• **The problem**
From the data below, repeat exactly the lines from the line with "theorem DensityCap_of (hB" to the line with "have hσ1 : σ", both included.

• **Available data**
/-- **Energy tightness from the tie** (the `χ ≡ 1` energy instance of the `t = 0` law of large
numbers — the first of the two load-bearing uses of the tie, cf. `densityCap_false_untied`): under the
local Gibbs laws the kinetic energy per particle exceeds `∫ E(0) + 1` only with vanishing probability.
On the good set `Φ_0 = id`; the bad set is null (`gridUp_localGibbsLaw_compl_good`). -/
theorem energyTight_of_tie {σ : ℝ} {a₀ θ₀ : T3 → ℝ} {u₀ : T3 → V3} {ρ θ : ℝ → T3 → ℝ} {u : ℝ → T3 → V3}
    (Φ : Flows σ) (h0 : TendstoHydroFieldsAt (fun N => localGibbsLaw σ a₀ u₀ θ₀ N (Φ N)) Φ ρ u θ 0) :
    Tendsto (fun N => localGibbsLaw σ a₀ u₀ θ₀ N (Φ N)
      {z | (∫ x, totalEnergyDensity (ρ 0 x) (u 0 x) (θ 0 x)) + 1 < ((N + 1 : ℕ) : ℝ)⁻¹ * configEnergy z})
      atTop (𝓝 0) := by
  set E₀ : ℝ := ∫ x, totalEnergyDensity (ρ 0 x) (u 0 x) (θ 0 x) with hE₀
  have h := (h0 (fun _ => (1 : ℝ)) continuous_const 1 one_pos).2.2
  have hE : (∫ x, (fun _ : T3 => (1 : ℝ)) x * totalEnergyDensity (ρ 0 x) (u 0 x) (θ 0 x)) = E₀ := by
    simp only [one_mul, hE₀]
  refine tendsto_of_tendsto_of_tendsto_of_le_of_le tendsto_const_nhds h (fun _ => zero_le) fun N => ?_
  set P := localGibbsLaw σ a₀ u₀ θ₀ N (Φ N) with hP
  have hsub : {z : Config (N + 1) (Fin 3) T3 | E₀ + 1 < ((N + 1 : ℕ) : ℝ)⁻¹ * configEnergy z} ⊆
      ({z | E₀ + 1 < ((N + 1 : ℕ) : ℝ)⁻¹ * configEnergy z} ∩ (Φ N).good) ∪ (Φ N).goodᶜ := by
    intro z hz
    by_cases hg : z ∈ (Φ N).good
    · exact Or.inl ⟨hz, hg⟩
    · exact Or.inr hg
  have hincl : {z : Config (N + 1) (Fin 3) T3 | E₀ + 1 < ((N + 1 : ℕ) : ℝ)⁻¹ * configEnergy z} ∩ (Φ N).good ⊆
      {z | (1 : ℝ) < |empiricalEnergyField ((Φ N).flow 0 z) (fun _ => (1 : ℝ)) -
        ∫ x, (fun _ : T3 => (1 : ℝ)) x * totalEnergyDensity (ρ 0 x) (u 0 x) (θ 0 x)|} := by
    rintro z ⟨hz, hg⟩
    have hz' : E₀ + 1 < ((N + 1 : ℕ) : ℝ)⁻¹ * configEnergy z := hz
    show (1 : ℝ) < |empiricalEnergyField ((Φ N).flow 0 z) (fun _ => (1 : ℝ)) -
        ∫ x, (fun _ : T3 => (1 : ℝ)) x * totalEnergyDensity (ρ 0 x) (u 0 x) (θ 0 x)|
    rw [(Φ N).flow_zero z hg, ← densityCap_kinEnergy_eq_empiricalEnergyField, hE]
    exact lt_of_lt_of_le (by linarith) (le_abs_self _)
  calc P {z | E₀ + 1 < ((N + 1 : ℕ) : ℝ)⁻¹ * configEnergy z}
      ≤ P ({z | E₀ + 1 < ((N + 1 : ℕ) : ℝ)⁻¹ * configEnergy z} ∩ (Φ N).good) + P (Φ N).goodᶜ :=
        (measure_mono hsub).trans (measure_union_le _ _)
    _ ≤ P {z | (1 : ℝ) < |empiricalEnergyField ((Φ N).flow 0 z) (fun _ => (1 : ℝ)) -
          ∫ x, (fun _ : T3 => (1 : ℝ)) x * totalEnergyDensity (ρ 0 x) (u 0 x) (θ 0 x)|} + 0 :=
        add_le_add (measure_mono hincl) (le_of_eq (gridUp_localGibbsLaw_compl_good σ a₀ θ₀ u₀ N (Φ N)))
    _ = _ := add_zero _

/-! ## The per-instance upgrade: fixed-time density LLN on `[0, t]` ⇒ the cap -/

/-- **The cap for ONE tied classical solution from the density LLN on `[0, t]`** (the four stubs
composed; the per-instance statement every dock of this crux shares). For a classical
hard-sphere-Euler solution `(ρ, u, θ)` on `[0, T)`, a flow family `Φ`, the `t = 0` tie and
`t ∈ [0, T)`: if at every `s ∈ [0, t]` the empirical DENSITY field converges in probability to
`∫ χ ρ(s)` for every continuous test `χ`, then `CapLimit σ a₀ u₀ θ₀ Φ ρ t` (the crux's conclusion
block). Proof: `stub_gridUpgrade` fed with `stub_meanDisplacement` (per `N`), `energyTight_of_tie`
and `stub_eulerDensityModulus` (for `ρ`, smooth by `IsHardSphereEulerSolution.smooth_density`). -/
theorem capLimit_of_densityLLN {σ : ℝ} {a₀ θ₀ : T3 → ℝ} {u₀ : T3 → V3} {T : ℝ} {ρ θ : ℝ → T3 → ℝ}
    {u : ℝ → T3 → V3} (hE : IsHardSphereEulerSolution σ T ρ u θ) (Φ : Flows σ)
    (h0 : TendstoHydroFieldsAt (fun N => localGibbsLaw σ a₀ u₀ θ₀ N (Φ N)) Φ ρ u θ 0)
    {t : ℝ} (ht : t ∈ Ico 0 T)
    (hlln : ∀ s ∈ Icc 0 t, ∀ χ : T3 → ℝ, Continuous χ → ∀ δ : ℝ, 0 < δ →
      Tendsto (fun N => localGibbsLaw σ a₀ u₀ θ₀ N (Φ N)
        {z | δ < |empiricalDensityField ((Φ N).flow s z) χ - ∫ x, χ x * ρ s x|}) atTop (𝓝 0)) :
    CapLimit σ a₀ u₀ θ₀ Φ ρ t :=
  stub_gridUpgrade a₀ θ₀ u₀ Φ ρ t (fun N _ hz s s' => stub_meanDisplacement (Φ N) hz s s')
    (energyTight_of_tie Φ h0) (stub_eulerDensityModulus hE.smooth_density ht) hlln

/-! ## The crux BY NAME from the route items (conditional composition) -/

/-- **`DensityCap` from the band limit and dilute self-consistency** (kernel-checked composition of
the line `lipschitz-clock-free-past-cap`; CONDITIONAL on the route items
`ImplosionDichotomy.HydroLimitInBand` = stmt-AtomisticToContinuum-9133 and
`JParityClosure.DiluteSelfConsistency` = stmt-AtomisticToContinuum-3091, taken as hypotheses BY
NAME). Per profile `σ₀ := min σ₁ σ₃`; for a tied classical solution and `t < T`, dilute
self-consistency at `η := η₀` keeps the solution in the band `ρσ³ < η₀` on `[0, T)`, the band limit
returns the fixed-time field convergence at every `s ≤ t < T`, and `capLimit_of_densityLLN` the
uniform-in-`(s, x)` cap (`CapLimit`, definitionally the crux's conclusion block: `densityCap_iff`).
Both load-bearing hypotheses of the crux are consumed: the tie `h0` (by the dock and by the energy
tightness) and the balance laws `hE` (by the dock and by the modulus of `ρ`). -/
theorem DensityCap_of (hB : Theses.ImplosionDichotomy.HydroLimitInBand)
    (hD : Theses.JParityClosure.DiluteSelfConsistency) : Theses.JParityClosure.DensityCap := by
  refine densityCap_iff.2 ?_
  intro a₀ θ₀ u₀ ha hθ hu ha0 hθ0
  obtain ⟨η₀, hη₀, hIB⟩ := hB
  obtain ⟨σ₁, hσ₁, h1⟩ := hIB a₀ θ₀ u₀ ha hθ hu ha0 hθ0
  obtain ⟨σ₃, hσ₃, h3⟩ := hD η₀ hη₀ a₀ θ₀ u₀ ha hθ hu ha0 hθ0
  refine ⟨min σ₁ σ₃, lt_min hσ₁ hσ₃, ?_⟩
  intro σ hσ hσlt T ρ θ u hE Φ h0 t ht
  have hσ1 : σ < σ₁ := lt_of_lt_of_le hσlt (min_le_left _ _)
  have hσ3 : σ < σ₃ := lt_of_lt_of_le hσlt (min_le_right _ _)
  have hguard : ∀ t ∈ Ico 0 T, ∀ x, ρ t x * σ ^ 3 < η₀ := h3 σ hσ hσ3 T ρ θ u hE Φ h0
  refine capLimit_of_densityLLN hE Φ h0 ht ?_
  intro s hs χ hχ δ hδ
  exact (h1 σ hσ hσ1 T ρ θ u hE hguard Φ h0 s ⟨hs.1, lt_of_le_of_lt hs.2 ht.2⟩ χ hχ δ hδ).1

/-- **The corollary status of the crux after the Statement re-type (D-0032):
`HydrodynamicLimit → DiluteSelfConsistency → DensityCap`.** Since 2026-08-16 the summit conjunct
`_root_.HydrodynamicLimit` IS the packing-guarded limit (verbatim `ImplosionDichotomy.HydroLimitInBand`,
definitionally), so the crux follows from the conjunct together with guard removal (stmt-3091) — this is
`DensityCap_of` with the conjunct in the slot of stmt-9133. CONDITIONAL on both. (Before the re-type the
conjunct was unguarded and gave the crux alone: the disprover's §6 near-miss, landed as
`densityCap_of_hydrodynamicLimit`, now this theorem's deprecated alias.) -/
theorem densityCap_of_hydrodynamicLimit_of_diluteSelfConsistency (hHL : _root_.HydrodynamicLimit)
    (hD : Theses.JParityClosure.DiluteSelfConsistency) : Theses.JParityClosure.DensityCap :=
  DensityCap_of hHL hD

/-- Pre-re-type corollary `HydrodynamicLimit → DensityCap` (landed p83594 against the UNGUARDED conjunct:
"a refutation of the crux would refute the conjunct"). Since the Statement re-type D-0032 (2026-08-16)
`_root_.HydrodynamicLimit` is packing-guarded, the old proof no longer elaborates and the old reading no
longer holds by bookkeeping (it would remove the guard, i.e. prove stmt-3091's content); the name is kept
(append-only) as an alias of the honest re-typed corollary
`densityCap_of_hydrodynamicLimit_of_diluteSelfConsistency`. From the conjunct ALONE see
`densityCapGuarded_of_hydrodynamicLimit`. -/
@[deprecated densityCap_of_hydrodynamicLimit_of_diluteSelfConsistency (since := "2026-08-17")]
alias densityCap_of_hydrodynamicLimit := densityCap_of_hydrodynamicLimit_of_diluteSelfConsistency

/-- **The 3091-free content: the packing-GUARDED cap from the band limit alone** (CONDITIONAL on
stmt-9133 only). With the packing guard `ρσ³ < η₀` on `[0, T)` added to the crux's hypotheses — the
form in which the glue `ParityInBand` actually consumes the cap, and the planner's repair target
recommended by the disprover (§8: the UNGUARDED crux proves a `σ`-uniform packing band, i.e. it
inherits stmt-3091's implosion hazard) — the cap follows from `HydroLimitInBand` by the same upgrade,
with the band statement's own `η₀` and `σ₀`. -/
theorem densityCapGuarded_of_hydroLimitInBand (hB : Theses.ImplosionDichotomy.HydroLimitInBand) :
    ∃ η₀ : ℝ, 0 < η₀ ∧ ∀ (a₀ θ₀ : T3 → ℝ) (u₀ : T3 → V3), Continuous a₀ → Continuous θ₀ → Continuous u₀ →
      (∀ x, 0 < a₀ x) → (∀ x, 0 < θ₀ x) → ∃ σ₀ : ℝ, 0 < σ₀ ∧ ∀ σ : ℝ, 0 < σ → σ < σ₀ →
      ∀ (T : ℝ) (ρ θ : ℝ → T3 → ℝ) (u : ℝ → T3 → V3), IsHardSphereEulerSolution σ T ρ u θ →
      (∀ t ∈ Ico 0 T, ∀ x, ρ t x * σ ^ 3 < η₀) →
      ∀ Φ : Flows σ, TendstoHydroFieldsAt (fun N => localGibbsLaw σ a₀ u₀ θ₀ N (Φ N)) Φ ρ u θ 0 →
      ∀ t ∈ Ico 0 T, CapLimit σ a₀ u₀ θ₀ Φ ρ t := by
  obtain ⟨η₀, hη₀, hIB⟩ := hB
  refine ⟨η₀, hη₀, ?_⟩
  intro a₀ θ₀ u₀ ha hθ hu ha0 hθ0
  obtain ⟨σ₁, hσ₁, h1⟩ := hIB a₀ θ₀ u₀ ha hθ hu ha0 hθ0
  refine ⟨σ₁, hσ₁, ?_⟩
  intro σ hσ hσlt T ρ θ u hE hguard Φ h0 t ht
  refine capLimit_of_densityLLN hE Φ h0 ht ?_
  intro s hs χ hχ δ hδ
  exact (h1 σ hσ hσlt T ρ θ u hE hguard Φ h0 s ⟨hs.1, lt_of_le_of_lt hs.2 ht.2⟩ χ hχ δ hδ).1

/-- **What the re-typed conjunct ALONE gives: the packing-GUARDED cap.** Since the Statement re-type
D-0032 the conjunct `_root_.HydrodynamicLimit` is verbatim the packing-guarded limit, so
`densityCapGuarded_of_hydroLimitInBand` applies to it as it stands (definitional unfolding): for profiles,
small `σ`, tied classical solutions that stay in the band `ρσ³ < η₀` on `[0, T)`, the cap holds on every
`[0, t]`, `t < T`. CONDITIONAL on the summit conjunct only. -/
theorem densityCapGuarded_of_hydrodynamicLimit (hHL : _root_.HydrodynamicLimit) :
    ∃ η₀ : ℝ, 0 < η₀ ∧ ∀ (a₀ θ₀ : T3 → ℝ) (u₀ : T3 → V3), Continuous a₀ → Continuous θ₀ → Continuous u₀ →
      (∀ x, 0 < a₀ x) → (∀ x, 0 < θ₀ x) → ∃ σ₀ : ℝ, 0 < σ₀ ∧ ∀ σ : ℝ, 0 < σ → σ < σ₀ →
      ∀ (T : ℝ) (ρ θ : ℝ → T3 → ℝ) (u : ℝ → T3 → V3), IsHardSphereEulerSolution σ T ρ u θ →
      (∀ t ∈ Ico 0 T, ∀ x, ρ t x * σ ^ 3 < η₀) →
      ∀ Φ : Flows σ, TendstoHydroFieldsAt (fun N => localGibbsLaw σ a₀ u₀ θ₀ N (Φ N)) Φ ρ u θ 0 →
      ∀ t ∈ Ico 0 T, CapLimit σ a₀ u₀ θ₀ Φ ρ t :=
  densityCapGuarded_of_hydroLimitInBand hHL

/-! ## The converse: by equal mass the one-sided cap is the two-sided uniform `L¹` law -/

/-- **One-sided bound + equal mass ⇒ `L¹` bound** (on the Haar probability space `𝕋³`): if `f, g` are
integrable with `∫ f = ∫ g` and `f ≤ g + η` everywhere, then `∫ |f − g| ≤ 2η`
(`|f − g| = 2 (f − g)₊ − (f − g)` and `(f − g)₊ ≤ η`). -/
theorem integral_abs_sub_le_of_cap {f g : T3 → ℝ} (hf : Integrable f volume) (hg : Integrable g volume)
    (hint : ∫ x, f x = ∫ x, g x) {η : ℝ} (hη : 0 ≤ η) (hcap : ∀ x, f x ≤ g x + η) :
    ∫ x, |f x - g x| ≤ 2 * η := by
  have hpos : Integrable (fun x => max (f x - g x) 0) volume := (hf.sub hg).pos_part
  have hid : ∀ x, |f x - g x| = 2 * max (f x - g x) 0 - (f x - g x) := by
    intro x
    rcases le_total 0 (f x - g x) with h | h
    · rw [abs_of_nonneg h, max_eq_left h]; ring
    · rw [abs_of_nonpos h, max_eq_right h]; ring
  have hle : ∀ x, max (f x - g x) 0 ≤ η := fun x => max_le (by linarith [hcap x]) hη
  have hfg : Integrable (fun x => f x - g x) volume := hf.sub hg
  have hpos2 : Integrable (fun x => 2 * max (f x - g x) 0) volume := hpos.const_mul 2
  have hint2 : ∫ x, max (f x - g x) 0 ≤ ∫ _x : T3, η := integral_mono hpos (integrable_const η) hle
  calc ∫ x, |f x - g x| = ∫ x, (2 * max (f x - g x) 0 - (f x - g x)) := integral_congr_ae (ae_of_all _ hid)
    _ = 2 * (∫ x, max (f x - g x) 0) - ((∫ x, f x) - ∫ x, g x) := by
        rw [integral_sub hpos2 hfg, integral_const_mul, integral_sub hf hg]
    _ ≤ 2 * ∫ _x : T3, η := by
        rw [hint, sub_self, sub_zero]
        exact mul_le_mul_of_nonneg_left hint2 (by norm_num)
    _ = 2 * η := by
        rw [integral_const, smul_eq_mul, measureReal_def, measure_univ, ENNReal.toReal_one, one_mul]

• **Answer box**
theorem DensityCap_of (hB : Theses.ImplosionDichotomy.HydroLimitInBand)
    (hD : Theses.JParityClosure.DiluteSelfConsistency) : Theses.JParityClosure.DensityCap := by
  refine densityCap_iff.2 ?_
  intro a₀ θ₀ u₀ ha hθ hu ha0 hθ0
  obtain ⟨η₀, hη₀, hIB⟩ := hB
  obtain ⟨σ₁, hσ₁, h1⟩ := hIB a₀ θ₀ u₀ ha hθ hu ha0 hθ0
  obtain ⟨σ₃, hσ₃, h3⟩ := hD η₀ hη₀ a₀ θ₀ u₀ ha hθ hu ha0 hθ0
  refine ⟨min σ₁ σ₃, lt_min hσ₁ hσ₃, ?_⟩
  intro σ hσ hσlt T ρ θ u hE Φ h0 t ht
  have hσ1 : σ < σ₁ := lt_of_lt_of_le hσlt (min_le_left _ _)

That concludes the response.